Jasper Wilson Johns (1824 – 26 July 1891) was a civil engineer, merchant, railway promoter and  Liberal Party politician.

Johns was the son of Thomas Evans Johns of Cardiganshire and his wife Elizabeth Tudor Avis. Johns became a civil engineer and practiced until 1854. He was then involved in William Bird & Co. of London, a firm of  iron merchants. He was an active promoter of railways in Wales of which he was chairman or deputy chairman for many years until they were taken over by the London and North Western Railway.
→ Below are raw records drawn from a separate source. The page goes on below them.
import Summits.BirchSwinnertonDyer.BirchSwinnertonDyer.Theorems.CycTangentCMCycTangentBoundPairSupply
import Summits.BirchSwinnertonDyer.Rank1Residual.X11b.InterpolationCharacterSupply
import Literature.NumberTheory.EllipticCurves.DeShalit1987.KatzPAdicLFunctionFunctionalEquation
import Literature.NumberTheory.EllipticCurves.IntSeriesIdentityPrinciple
import Literature.NumberTheory.EllipticCurves.Rubin1991.TwoVariableCMLines
import Literature.NumberTheory.EllipticCurves.CyclotomicZpExtension
import Literature.NumberTheory.EllipticCurves.ZpExtensionProofs
import Literature.NumberTheory.GaloisRepresentations.AbsGaloisOuterConj
import HarnessLib

set_option linter.dupNamespace false
set_option autoImplicit false

/-!
# Crux `CycTangentCM.CycTangentBound` (stmt-BirchSwinnertonDyer-22628), stub `stub_selfDual`:
# POWER CHARACTERS THROUGH A `ℤ_p`-QUOTIENT AND CONJUGATE-INVERSE PARTNERS (plumbing for the sign lemma)

Seat `bsd-line-ctcm-p2` (line `tangent-cone-parity`, lead `bsd-line-ctcm-p1`). Plumbing for
`CycTangentCMCycTangentBoundSignLemma` (the constant of a self-dual functional equation is `±1`):

* §1 `exists_powChar` — for every `ℤ_p`-quotient `κ : Γ_K ↠ ℤ_p` the continuous character
  `σ ↦ γ_cyc^{κ(σ)} ∈ ℚ̄_pˣ` (`γ_cyc = 1 + p^{e₀}`, the tree's `CyclotomicZp.cycPow`; Serre's
  `θ_α : z ↦ α^z`), killing `ker κ`; its values are principal units `γ_cyc^z`, `‖γ_cyc^z − 1‖ = ‖z‖·‖p^{e₀}‖`.
* §2 `isConjInverse_symm`, `isConjInverse_comp_outerConj_inv`, `factorsThroughPair_comp_outerConj_inv` —
  `IsConjInverse` is symmetric; the conjugate-inverse partner of a character `χ` through a generator
  pair is `(χ ∘ θ_c)⁻¹` (`θ_c = absGaloisOuterConj ℚ K c`, `c` a complex conjugation), again through the
  pair (the pair kernel is `θ_c`-stable: it is killed by every `ℤ_p`-character, p584708).
* §3 `exists_hasValueAt₂`, `hasValueAt₂_zero_iff` — values on the open polydisc.

THEOREMS ONLY (no `def`, no fact, no `sorry`); supports, does not close, stmt-BirchSwinnertonDyer-22628.
BSD is not proved by this.

References: [Serre1973] Ch. II §3.2 Prop. 8; [deShalit1987] II.6.1 (2); [NeukirchANT1999] Ch. I §9;
[Washington1997] §13.1.
-/

noncomputable section

open scoped Topology
open Filter NumberField IsDedekindDomain Field
open Literature.NumberTheory.GaloisRepresentations Literature.NumberTheory.EllipticCurves
open Literature.NumberTheory.EllipticCurves.CyclotomicZp
open Summit.BirchSwinnertonDyer.Rank1Residual.X11b.Three.LambdaSupply
open Summit.BirchSwinnertonDyer.Rank1Residual.X11b.LambdaSupply

namespace Summit.BirchSwinnertonDyer.BirchSwinnertonDyer.Theorems.CycTangentCMCycTangentBoundPowerCharacters

variable {K : Type} [Field K] [NumberField K] {p : ℕ} [Fact p.Prime]

/-! ### §1. The power character `σ ↦ γ_cyc^{κ(σ)}` through a `ℤ_p`-quotient -/

/-- `‖γ_cyc^z‖ = 1` read in `ℂ_p`. [cite: Serre1973, Ch. II §3.2 Prop. 8] -/
theorem norm_coe_cycPow (z : ℤ_[p]) : ‖(((cycPow p z : ℤ_[p]) : ℚ_[p]) : ℂ_[p])‖ = 1 := by
  rw [PadicComplex.norm_extends', ← PadicInt.norm_def]
  exact norm_cycPow p z

/-- `‖γ_cyc^z − 1‖ = ‖z‖·‖p^{e₀}‖ < 1` read in `ℂ_p`. [cite: Serre1973, Ch. II §3.2 Prop. 8] -/
theorem norm_coe_cycPow_sub_one (z : ℤ_[p]) :
    ‖(((cycPow p z : ℤ_[p]) : ℚ_[p]) : ℂ_[p]) - 1‖ = ‖z‖ * ‖((p : ℤ_[p]) ^ cyclotomicExponent p)‖ := by
  have h1 : (((cycPow p z : ℤ_[p]) : ℚ_[p]) : ℂ_[p]) - 1 = (((cycPow p z - 1 : ℤ_[p]) : ℚ_[p]) : ℂ_[p]) := by
    push_cast; ring
  rw [h1, PadicComplex.norm_extends', ← PadicInt.norm_def, cycPow,
    PadicOneUnits.norm_oneAddPow_sub_one _ (cyclotomicExponent_cond p), ← cyclotomicExponent_eq_succ]

/-- `‖γ_cyc^z − 1‖ < 1` read in `ℂ_p`. [cite: Serre1973, Ch. II §3.2 Prop. 8] -/
theorem norm_coe_cycPow_sub_one_lt (z : ℤ_[p]) : ‖(((cycPow p z : ℤ_[p]) : ℚ_[p]) : ℂ_[p]) - 1‖ < 1 := by
  rw [norm_coe_cycPow_sub_one]
  have hq : ‖((p : ℤ_[p]) ^ cyclotomicExponent p)‖ < 1 := by
    rw [cyclotomicExponent_eq_succ]; exact PadicOneUnits.norm_p_pow_succ_lt_one p _
  exact mul_lt_one_of_nonneg_of_lt_one_right (PadicInt.norm_le_one z) (norm_nonneg _) hq

/-- `z ↦ γ_cyc^z ∈ ℂ_p` is continuous. [cite: Serre1973, Ch. II §3.2 Prop. 8] -/
theorem continuous_coe_cycPow : Continuous fun z : ℤ_[p] ↦ (((cycPow p z : ℤ_[p]) : ℚ_[p]) : ℂ_[p]) :=
  ((UniformSpace.Completion.continuous_coe (PadicAlgCl p)).comp
    (continuous_algebraMap ℚ_[p] (PadicAlgCl p))).comp
    (continuous_subtype_val.comp (PadicOneUnits.continuous_oneAddPow (p := p) _))

/-- `γ_cyc^{−z} · γ_cyc^{z} = 1` in `ℂ_p`. [cite: Serre1973, Ch. II §3.2 Prop. 8] -/
theorem coe_cycPow_neg_mul (z : ℤ_[p]) :
    (((cycPow p (-z) : ℤ_[p]) : ℚ_[p]) : ℂ_[p]) * (((cycPow p z : ℤ_[p]) : ℚ_[p]) : ℂ_[p]) = 1 := by
  have h : cycPow p (-z) * cycPow p z = 1 := by
    rw [← AddChar.map_add_eq_mul, neg_add_cancel, AddChar.map_zero_eq_one]
  have h1 : ((cycPow p (-z) : ℤ_[p]) : ℚ_[p]) * ((cycPow p z : ℤ_[p]) : ℚ_[p]) = 1 := by
    rw [← PadicInt.coe_mul, h, PadicInt.coe_one]
  have h2 : (((cycPow p (-z) : ℤ_[p]) : ℚ_[p]) : PadicAlgCl p) * (((cycPow p z : ℤ_[p]) : ℚ_[p]) : PadicAlgCl p)
      = 1 := by
    rw [← map_mul, h1, map_one]
  rw [← UniformSpace.Completion.coe_mul, h2, UniformSpace.Completion.coe_one]

/-- `(γ_cyc^z)⁻¹ = γ_cyc^{−z}` on units of `ℤ_p`. [cite: Serre1973, Ch. II §3.2 Prop. 8] -/
theorem val_inv_cycPowUnit (z : ℤ_[p]) : (((cycPowUnit p z)⁻¹ : ℤ_[p]ˣ) : ℤ_[p]) = cycPow p (-z) := by
  have h : cycPowUnit p (-z) * cycPowUnit p z = 1 := Units.ext (by
    rw [Units.val_mul, val_cycPowUnit, val_cycPowUnit, ← AddChar.map_add_eq_mul, neg_add_cancel,
      AddChar.map_zero_eq_one, Units.val_one])
  rw [← eq_inv_of_mul_eq_one_left h, val_cycPowUnit]

/-- `z ↦ γ_cyc^z` is continuous into the units `ℤ_pˣ`. [cite: Serre1973, Ch. II §3.2 Prop. 8] -/
theorem continuous_cycPowUnit : Continuous fun z : ℤ_[p] ↦ cycPowUnit p z := by
  have h1 : Continuous fun z : ℤ_[p] ↦ cycPow p z := PadicOneUnits.continuous_oneAddPow (p := p) _
  refine Units.continuous_iff.mpr ⟨h1, ?_⟩
  have : (fun z : ℤ_[p] ↦ (((cycPowUnit p z)⁻¹ : ℤ_[p]ˣ) : ℤ_[p])) = fun z ↦ cycPow p (-z) :=
    funext fun z ↦ val_inv_cycPowUnit z
  rw [this]
  exact h1.comp continuous_neg

omit [NumberField K] in
/-- **The power character through a `ℤ_p`-quotient.** For every `κ : Γ_K ↠ ℤ_p` there is a continuous
character `χ : Γ_K → ℚ̄_pˣ` with `χ(σ) = γ_cyc^{κ(σ)}` (`γ_cyc = 1 + p^{e₀}`, Serre's `θ_α : z ↦ α^z`);
it kills `ker κ`. [cite: Serre1973, Ch. II §3.2 Prop. 8] [cite: Washington1997, §13.1] -/
theorem exists_powChar (κ : ZpExtension K p) :
    ∃ χ : absoluteGaloisGroup K →ₜ* (PadicAlgCl p)ˣ,
      (∀ σ, κ σ = 1 → χ σ = 1) ∧
      ∀ σ, (((χ σ : (PadicAlgCl p)ˣ) : PadicAlgCl p) : ℂ_[p]) =
        (((cycPow p (Multiplicative.toAdd (κ σ)) : ℤ_[p]) : ℚ_[p]) : ℂ_[p]) := by
  let ι : ℤ_[p]ˣ →* (PadicAlgCl p)ˣ :=
    Units.map (((algebraMap ℚ_[p] (PadicAlgCl p)).comp PadicInt.Coe.ringHom : ℤ_[p] →+* PadicAlgCl p) :
      ℤ_[p] →* PadicAlgCl p)
  have hιc : Continuous ι :=
    Continuous.units_map _ ((continuous_algebraMap ℚ_[p] (PadicAlgCl p)).comp continuous_subtype_val)
  let f : absoluteGaloisGroup K →* (PadicAlgCl p)ˣ :=
    { toFun := fun σ ↦ ι (cycPowUnit p (Multiplicative.toAdd (κ σ)))
      map_one' := by
        have : cycPowUnit p (Multiplicative.toAdd (κ 1)) = 1 := Units.ext (by
          rw [val_cycPowUnit, map_one, toAdd_one, AddChar.map_zero_eq_one, Units.val_one])
        rw [this, map_one]
      map_mul' := fun σ τ ↦ by
        have : cycPowUnit p (Multiplicative.toAdd (κ (σ * τ))) =
            cycPowUnit p (Multiplicative.toAdd (κ σ)) * cycPowUnit p (Multiplicative.toAdd (κ τ)) :=
          Units.ext (by rw [Units.val_mul, val_cycPowUnit, val_cycPowUnit, val_cycPowUnit, map_mul,
            toAdd_mul, AddChar.map_add_eq_mul])
        rw [this, map_mul] }
  have hfc : Continuous f :=
    hιc.comp (continuous_cycPowUnit.comp (continuous_toAdd.comp (map_continuous κ)))
  refine ⟨⟨f, hfc⟩, fun σ hσ ↦ ?_, fun σ ↦ ?_⟩
  · change ι (cycPowUnit p (Multiplicative.toAdd (κ σ))) = 1
    have : cycPowUnit p (Multiplicative.toAdd (κ σ)) = 1 := Units.ext (by
      rw [val_cycPowUnit, hσ, toAdd_one, AddChar.map_zero_eq_one, Units.val_one])
    rw [this, map_one]
  · change ((((ι (cycPowUnit p (Multiplicative.toAdd (κ σ))) : (PadicAlgCl p)ˣ) : PadicAlgCl p)) : ℂ_[p]) = _
    rfl

/-! ### §2. Conjugate-inverse partners through the pair -/

/-- **`IsConjInverse` is symmetric.** [cite: deShalit1987, II.6.1 (2) (store chunk 81)] -/
theorem isConjInverse_symm {r r₂ : FramedGaloisRep K (PadicAlgCl p) 1} (h : IsConjInverse r r₂) :
    IsConjInverse r₂ r := by
  intro σ τ c hc hτ
  have hc' : c⁻¹ ∉ Set.range (absGaloisRestrict ℚ K) := fun ⟨x, hx⟩ ↦
    hc ⟨x⁻¹, by rw [map_inv, hx, inv_inv]⟩
  have hσ : absGaloisRestrict ℚ K σ = c⁻¹ * absGaloisRestrict ℚ K τ * c⁻¹⁻¹ := by
    rw [hτ, inv_inv]; group
  rw [h τ σ c⁻¹ hc' hσ, inv_inv]

/-- **The conjugate-inverse partner of a character `χ` is `(χ ∘ θ_c)⁻¹`**, `θ_c` the outer action on
`Γ_K` of any `c ∈ Γ_ℚ ∖ res(Γ_K)` (`K` quadratic): for `res τ = c'·res σ·c'⁻¹` with `c' ∉ res(Γ_K)`,
`θ_c τ = kσk⁻¹` with `res k = c c' ∈ res(Γ_K)` (index two), and `χ` is abelian-valued.
[cite: deShalit1987, II.6.1 (2) (store chunk 81)] [cite: NeukirchANT1999, Ch. I §9] -/
theorem isConjInverse_comp_outerConj_inv [IsGalois ℚ K] (hK2 : Module.finrank ℚ K = 2)
    {c : absoluteGaloisGroup ℚ} (hc : c ∉ Set.range (absGaloisRestrict ℚ K))
    (χ : absoluteGaloisGroup K →ₜ* (PadicAlgCl p)ˣ) :
    IsConjInverse ((FramedRep.unitsContinuousMulEquivOfUnique (Fin 1) (PadicAlgCl p) : (PadicAlgCl p)ˣ →ₜ* GL (Fin 1) (PadicAlgCl p)).comp χ) ((FramedRep.unitsContinuousMulEquivOfUnique (Fin 1) (PadicAlgCl p) : (PadicAlgCl p)ˣ →ₜ* GL (Fin 1) (PadicAlgCl p)).comp ((χ.comp (absGaloisOuterConj ℚ K c))⁻¹)) := by
  intro σ τ c' hc' hτ
  -- `c c' ∈ res(Γ_K)`
  have hcinv : c⁻¹ ∉ Set.range (absGaloisRestrict ℚ K) := fun ⟨x, hx⟩ ↦
    hc ⟨x⁻¹, by rw [map_inv, hx, inv_inv]⟩
  obtain ⟨k, hk⟩ : c * c' ∈ Set.range (absGaloisRestrict ℚ K) := by
    have := inv_mul_mem_range_absGaloisRestrict hK2 hcinv hc'
    rwa [inv_inv] at this
  -- `θ_c τ = k σ k⁻¹`
  have hθ : absGaloisOuterConj ℚ K c τ = k * σ * k⁻¹ := absGaloisRestrict_injective ℚ K (by
    rw [absGaloisRestrict_absGaloisOuterConj, hτ, map_mul, map_mul, map_inv, hk]; group)
  rw [ContinuousMonoidHom.coe_comp, Function.comp_apply, ContinuousMonoidHom.coe_comp, Function.comp_apply,
    ← map_inv]
  congr 1
  rw [unitsChar_inv_apply, ContinuousMonoidHom.coe_comp, Function.comp_apply, hθ, map_mul, map_mul,
    map_inv, mul_inv_cancel_comm]

/-- **The pair kernel is stable under the outer action**: `θ_c(pairKer) ⊆ pairKer` (`K` imaginary
quadratic: `pairKer` is killed by EVERY `ℤ_p`-character, in particular by `κ_i ∘ θ_c`). Hence the
partner `(χ ∘ θ_c)⁻¹` of a character `χ` through the pair is again through the pair.
[cite: Washington1997, §13.1 and Thm. 13.4] -/
theorem factorsThroughPair_comp_outerConj_inv [IsGalois ℚ K] (hK : IsImaginaryQuadratic K)
    {κ₁ κ₂ : ZpExtension K p} {γ₁ γ₂ : absoluteGaloisGroup K}
    (hpair : ZpExtension.IsTopGeneratorPair κ₁ κ₂ γ₁ γ₂) (c : absoluteGaloisGroup ℚ)
    {χ : absoluteGaloisGroup K →ₜ* (PadicAlgCl p)ˣ} (hχ : FactorsThroughPair κ₁ κ₂ ((FramedRep.unitsContinuousMulEquivOfUnique (Fin 1) (PadicAlgCl p) : (PadicAlgCl p)ˣ →ₜ* GL (Fin 1) (PadicAlgCl p)).comp χ)) :
    FactorsThroughPair κ₁ κ₂ ((FramedRep.unitsContinuousMulEquivOfUnique (Fin 1) (PadicAlgCl p) : (PadicAlgCl p)ˣ →ₜ* GL (Fin 1) (PadicAlgCl p)).comp ((χ.comp (absGaloisOuterConj ℚ K c))⁻¹)) := by
  have himag : ∀ w : InfinitePlace K, w.IsComplex := fun w ↦ hK.2.isComplex w
  intro σ h₁ h₂
  set θ := absGaloisOuterConj ℚ K c
  have h₁' : κ₁ (θ σ) = 1 := by
    have := CycTangentCMCycTangentBoundPairSupply.toAdd_eq_zero_of_isTopGeneratorPair hK.1 himag hpair
      (κ₁.toContinuousMonoidHom.comp θ) h₁ h₂
    rwa [ContinuousMonoidHom.coe_comp, Function.comp_apply, ZpExtension.coe_toContinuousMonoidHom] at this
  have h₂' : κ₂ (θ σ) = 1 := by
    have := CycTangentCMCycTangentBoundPairSupply.toAdd_eq_zero_of_isTopGeneratorPair hK.1 himag hpair
      (κ₂.toContinuousMonoidHom.comp θ) h₁ h₂
    rwa [ContinuousMonoidHom.coe_comp, Function.comp_apply, ZpExtension.coe_toContinuousMonoidHom] at this
  have hχθ : χ (θ σ) = 1 := by
    have := hχ (θ σ) h₁' h₂'
    rw [ContinuousMonoidHom.coe_comp, Function.comp_apply] at this
    exact (map_eq_one_iff _ (FramedRep.unitsContinuousMulEquivOfUnique (Fin 1) (PadicAlgCl p)).injective).mp this
  rw [ContinuousMonoidHom.coe_comp, Function.comp_apply, unitsChar_inv_apply, ContinuousMonoidHom.coe_comp,
    Function.comp_apply, hχθ, inv_one, map_one]

/-! ### §3. Values on the open polydisc -/

/-- A value of `G` exists at every point of the open polydisc. [cite: deShalit1987, II.4.17 (54) (p. 78)] -/
theorem exists_hasValueAt₂ (G : PowerSeries (PowerSeries (PadicComplexInt p))) {x y : ℂ_[p]}
    (hx : ‖x‖ < 1) (hy : ‖y‖ < 1) : ∃ v, IntSeries.HasValueAt₂ G x y v :=
  ⟨_, (IntSeries.summable_coeff_mul_pow_mul_pow G hx hy).hasSum⟩

/-- The value of the zero series is zero. [cite: deShalit1987, II.4.17 (54) (p. 78)] -/
theorem hasValueAt₂_zero_iff {x y v : ℂ_[p]} :
    IntSeries.HasValueAt₂ (0 : PowerSeries (PowerSeries (PadicComplexInt p))) x y v ↔ v = 0 := by
  have h0 : IntSeries.HasValueAt₂ (0 : PowerSeries (PowerSeries (PadicComplexInt p))) x y 0 := by
    unfold IntSeries.HasValueAt₂
    simp only [map_zero, ZeroMemClass.coe_zero, zero_mul]
    exact hasSum_zero
  exact ⟨fun h ↦ h.unique h0, fun h ↦ h ▸ h0⟩

end Summit.BirchSwinnertonDyer.BirchSwinnertonDyer.Theorems.CycTangentCMCycTangentBoundPowerCharacters

end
He was one of the earliest Volunteer officers as captain commanding the 3rd Montgomery Rifle Volunteers. He was a J. P. for Merioneth and Montgomery, and a Deputy Lieutenant for Merioneth.

Johns stood unsuccessfully for Parliament at Northallerton in 1865 and 1868. At the 1885 general election he was elected as Member of Parliament (MP) for Nuneaton. but was defeated at the 1886 general election and did not stand for Parliament again.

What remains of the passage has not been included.